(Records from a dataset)

import Literature.NumberTheory.EllipticCurves.Rank1Residual.Typed.KolyvaginCertificate
import Summits.BirchSwinnertonDyer.Rank1Residual.Supersingular.SurjFrobeniusOrderCertificateShape
import Summits.BirchSwinnertonDyer.Rank1Residual.Supersingular.IntModelMinimalityKrausTwoMore
import HarnessLib

/-!
# BSD rank-≤1 residual cell, lane class X11b at `p = 3` (`3 ∥ N`, rank one): the KIT of the Kolyvagin HEEGNER-INDEX
# records at the prime `3` — `BSD(E,3)` for a literal integer model from `ρ̄_{E,3}` ONTO by two Frobenius witnesses
# (irreducible + order `3`), the published named facts and the per-pair Heegner-index certificate `3 ∤ [E(K):ℤy_K]`

HONEST FRAMING (cell `b2b-bsdres-*`, verbatim): prove what is provable now; shrink each hard class to its core with
data; no claim beyond stated classes; COMBINATION classes deleted from PUBLISHED theorems only, CONSTRUCTION-shaped
remainder typed; this is not "finishing BSD". X11b (and X11 ∧ r = 1 ∧ p = 3, R6.2) stay CONSTRUCTION-SHAPED; PER
PAIR; nothing booked; NO named fact introduced; NO definition. Unit `b2b-bsdres-x11c`, GEN 35
(prover-b2b-bsdres-x11c-g35-0), move «KOLY-3».

WHAT THIS FILE IS: the `p = 3` sibling of the unit's GEN 27 kit `X4.bsdp_prime_of_kolyvaginIndex_of_serreCounts`
(`X4/KolyvaginIndexRecordsKitOddPrime.lean`, p391900; `p ≥ 5`, image by Serre's Prop. 19) — ONE packaging theorem
composing two tree theorems already stated at `p = 3`:
  * prover B's certificate shape `Supersingular.surj_three_of_ainvs_of_irr_of_order`
    (`Supersingular/SurjFrobeniusOrderCertificateShape.lean`; x11c's
    `GaloisImage.hasSurjectiveModNGaloisRep_of_intModel_of_irr_of_order`): `ρ̄_{E,3}` ONTO for the literal model from
    TWO good odd primes `ℓ₁, ℓ₂ ≠ 3` with schema point counts `countPoints [a] ℓᵢ = nᵢ` (`aᵢ = ℓᵢ + 1 − nᵢ`):
    (i) `X² − a₁X + ℓ₁` has no root in `𝔽₃` (an irreducible Frobenius), (ii) `ℓ₂ ≡ 1`, `a₂ ≡ 2 (mod 3)`, `9 ∤ n₂`
    (a Frobenius of order `3`) — Serre 1972 §2.4 Prop. 15;
  * the class-agnostic consumer `Typed.bsdp_of_kolyvagin_of_not_dvd_index` (`p ≠ 2`; Kolyvagin as printed by
    McCallum 1991 §1 / Gross 1991 Prop. 2.1 (2): named facts `kolyvagin`, `Kolyvagin1990_padicValNat_card_sha_le`
    — registry A20, referee C2 ROUND 326 PASS-VERBATIM «p = 3 allowed as printed»; NO hypothesis on the reduction of
    `E` at `3`): the Heegner datum (`K` imaginary quadratic with the Heegner hypothesis for the level `N`, `P = y_K`
    of infinite order, `3 ∤ [E(K):ℤP]`), `r_an ≤ 1` and `#Ш_an = q` with `ord₃ q = 0` give Miller's `BSD(E,3)`.
Global minimality of the literal model is an INPUT `hmin` (a record supplies it by prover B's factored Kraus criterion
`Supersingular.isGloballyMinimal_of_krausCriterion₃_factored` on the complete factorisation of `|Δ|`, kernel-decided).
Every numeric hypothesis is a `decide` goal for a literal record; every other hypothesis is a displayed binder of the
record theorem; the binder tuple of a record is LETTER FOR LETTER the one of the unit's `X11b.bsdp_k<label>_<p>`
(`X11b/KolyvaginIndexRecordsX11bRankOne01–95`, GEN 32) and `Supersingular.bsdp_k<label>_<p>` (X7, GEN 27–31) records
that referee A booked FLAG-FREE (R429 / R651). Consumers: `X11b/KolyvaginIndexRecordsX11bRankOneThreeNN.lean`
(GEN 35: the KOLY-shaped (3, X11b) rank-one residue cells — `3 ∥ N`, no galrep 3-code, `3 ∤ #T·∏c·#Ш_an` — whose
Heegner index is certified prime to `3` by the unit's two engines in a field deeper than the Kurihara lane's
`|D| ≤ 1511`). Nothing about any particular curve is asserted here.

References: J.-P. Serre, Invent. Math. 15 (1972) §2.4 Prop. 15, §5.2 (iii) [Serre1972]; W. McCallum, LMS LN 153
(1991) §1 [McCallumLMS1991]; B. H. Gross, LMS LN 153 (1991) Prop. 2.1 [GrossLMS1991]; R. L. Miller, LMS J. Comput.
Math. 14 (2011) Def. 1.1 [Miller2011LMS]; J. H. Silverman, *AEC* (2009) VII.3.1(b), III.6.4(b) [SilvermanAEC2009];
K. Ireland, M. Rosen, GTM 84 (1990) Prop. 5.1.2 [IrelandRosen1990]; A. Kraus, Acta Arith. 54 (1989) [Kraus1989].
-/

set_option autoImplicit false

noncomputable section

open scoped Classical

open WeierstrassCurve Literature.NumberTheory.EllipticCurves
  Literature.NumberTheory.EllipticCurves.Rank1Residual
  Literature.NumberTheory.EllipticCurves.Rank1Residual.Typed
  Literature.NumberTheory.EllipticCurves.Rank1Residual.X11RankOneCertificates
  Summit.BirchSwinnertonDyer.BirchSwinnertonDyer.Rank1Residual.IntModel
  Summit.BirchSwinnertonDyer.BirchSwinnertonDyer.Rank1Residual.X11RankOne

namespace Summit.BirchSwinnertonDyer.Rank1Residual.X11b

/-- **`BSD(E,3)` for a literal integer model from the Kolyvagin HEEGNER-INDEX certificate at `p = 3`.**
Inputs: (kernel, `decide` / `norm_num` goals for a record) global minimality `hmin` of the literal model; two odd
primes `ℓ₁, ℓ₂ ≠ 3` not dividing `Δ` with `countPoints = nᵢ` and, for `aᵢ = ℓᵢ + 1 − nᵢ`: (i) `X² − a₁X + ℓ₁`
root-free over `𝔽₃`, (ii) `ℓ₂ ≡ 1`, `a₂ ≡ 2 (mod 3)`, `9 ∤ n₂` (⇒ `ρ̄_{E,3}` onto, Serre 1972 Prop. 15 via
`Supersingular.surj_three_of_ainvs_of_irr_of_order`); (binders, displayed) GZK `hGZK`, Kolyvagin as printed (`hKo`,
`hB` — NO hypothesis on the reduction at `3`), the Heegner datum `K`, `N`, `P` with `3 ∤ [E(K):ℤP]`, `r_an ≤ 1`,
`#Ш_an = q` with `ord₃ q = 0`. Output: Miller's `BSD(E,3)` (`Typed.bsdp_of_kolyvagin_of_not_dvd_index`). Per pair;
no class statement; X11 ∧ r = 1 ∧ p = 3 stays CONSTRUCTION-SHAPED as a class.
[cite: Serre1972, §2.4 Prop. 15 and §5.2 (iii)] [cite: McCallumLMS1991, §1 Theorem (Kolyvagin), p. 296]
[cite: GrossLMS1991, §2 Prop. 2.1 (2)] [cite: Miller2011LMS, §1 and Def. 1.1] [cite: SilvermanAEC2009, VII.3.1(b)] -/
theorem bsdp_three_of_kolyvaginIndex_of_irr_of_order (a1 a2 a3 a4 a6 : ℤ)
    (hmin : (⟨a1, a2, a3, a4, a6⟩ : WeierstrassCurve ℚ).IsGloballyMinimal)
    (ℓ₁ ℓ₂ : ℕ) (hℓ₁ : ℓ₁.Prime) (hℓ₂ : ℓ₂.Prime) (h2₁ : ℓ₁ ≠ 2) (h2₂ : ℓ₂ ≠ 2)
    (h3₁ : ℓ₁ ≠ 3) (h3₂ : ℓ₂ ≠ 3)
    (hΔ₁ : ¬ (ℓ₁ : ℤ) ∣ discOf [a1, a2, a3, a4, a6]) (hΔ₂ : ¬ (ℓ₂ : ℤ) ∣ discOf [a1, a2, a3, a4, a6])
    {n₁ n₂ : ℕ} (hc₁ : countPoints [a1, a2, a3, a4, a6] ℓ₁ = n₁)
    (hc₂ : countPoints [a1, a2, a3, a4, a6] ℓ₂ = n₂)
    (hirr : ∀ c : ZMod 3, c ^ 2 - (((ℓ₁ : ℤ) + 1 - n₁ : ℤ) : ZMod 3) * c + ℓ₁ ≠ 0)
    (hdet₂ : (ℓ₂ : ZMod 3) = 1) (htr₂ : (((ℓ₂ : ℤ) + 1 - n₂ : ℤ) : ZMod 3) = 2) (hsq : ¬ 9 ∣ n₂)
    (hGZK : rank_eq_analyticRank_of_analyticRank_le_one)
    (W : WeierstrassCurve ℚ) (hW : W = ⟨a1, a2, a3, a4, a6⟩)
    {N : ℕ} [NeZero N] {K : Type} [Field K] [NumberField K] (hKo : kolyvagin N W K)
    (hB : Kolyvagin1990_padicValNat_card_sha_le N W K) (hK : IsImaginaryQuadratic K)
    (hH : SatisfiesHeegnerHypothesis N K) {P : (W.baseChange K).toAffine.Point}
    (hP : IsHeegnerPoint N W K P) (hnt : ¬ IsOfFinAddOrder P)
    (hI : ¬ 3 ∣ (AddSubgroup.zmultiples P).index)
    (hr : W.analyticRank ≤ 1) {q : ℚ} (hq : shaAn W = (q : ℂ)) (hv : padicValRat 3 q = 0) :
    BSDp W 3 := by
  subst hW
  have h0 : discOf [a1, a2, a3, a4, a6] ≠ 0 := fun h ↦ hΔ₁ (by rw [h]; exact dvd_zero _)
  haveI hE : (⟨a1, a2, a3, a4, a6⟩ : WeierstrassCurve ℚ).IsElliptic :=
    X11b.isElliptic_of_discOf_ne_zero a1 a2 a3 a4 a6 h0
  haveI := hmin
  haveI : Fact (Nat.Prime 3) := ⟨by norm_num⟩
  -- `ρ̄_{E,3}` onto from the two Frobenius witnesses (Serre 1972 Prop. 15)
  have hρ : Surj (⟨a1, a2, a3, a4, a6⟩ : WeierstrassCurve ℚ) 3 :=
    Supersingular.surj_three_of_ainvs_of_irr_of_order a1 a2 a3 a4 a6 hmin ℓ₁ ℓ₂ hℓ₁ hℓ₂ h2₁ h2₂ h3₁ h3₂
      hΔ₁ hΔ₂ hc₁ hc₂ hirr hdet₂ htr₂ hsq
  exact bsdp_of_kolyvagin_of_not_dvd_index _ 3 hGZK hKo hB hK hH hP hnt (by norm_num) hρ hI hr hq hv

end Summit.BirchSwinnertonDyer.Rank1Residual.X11b

end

§ **Brief**:
Your task is to copy each line of the entries that includes the word "witnesses".

§ **Answer section**:
# records at the prime `3` — `BSD(E,3)` for a literal integer model from `ρ̄_{E,3}` ONTO by two Frobenius witnesses
  -- `ρ̄_{E,3}` onto from the two Frobenius witnesses (Serre 1972 Prop. 15)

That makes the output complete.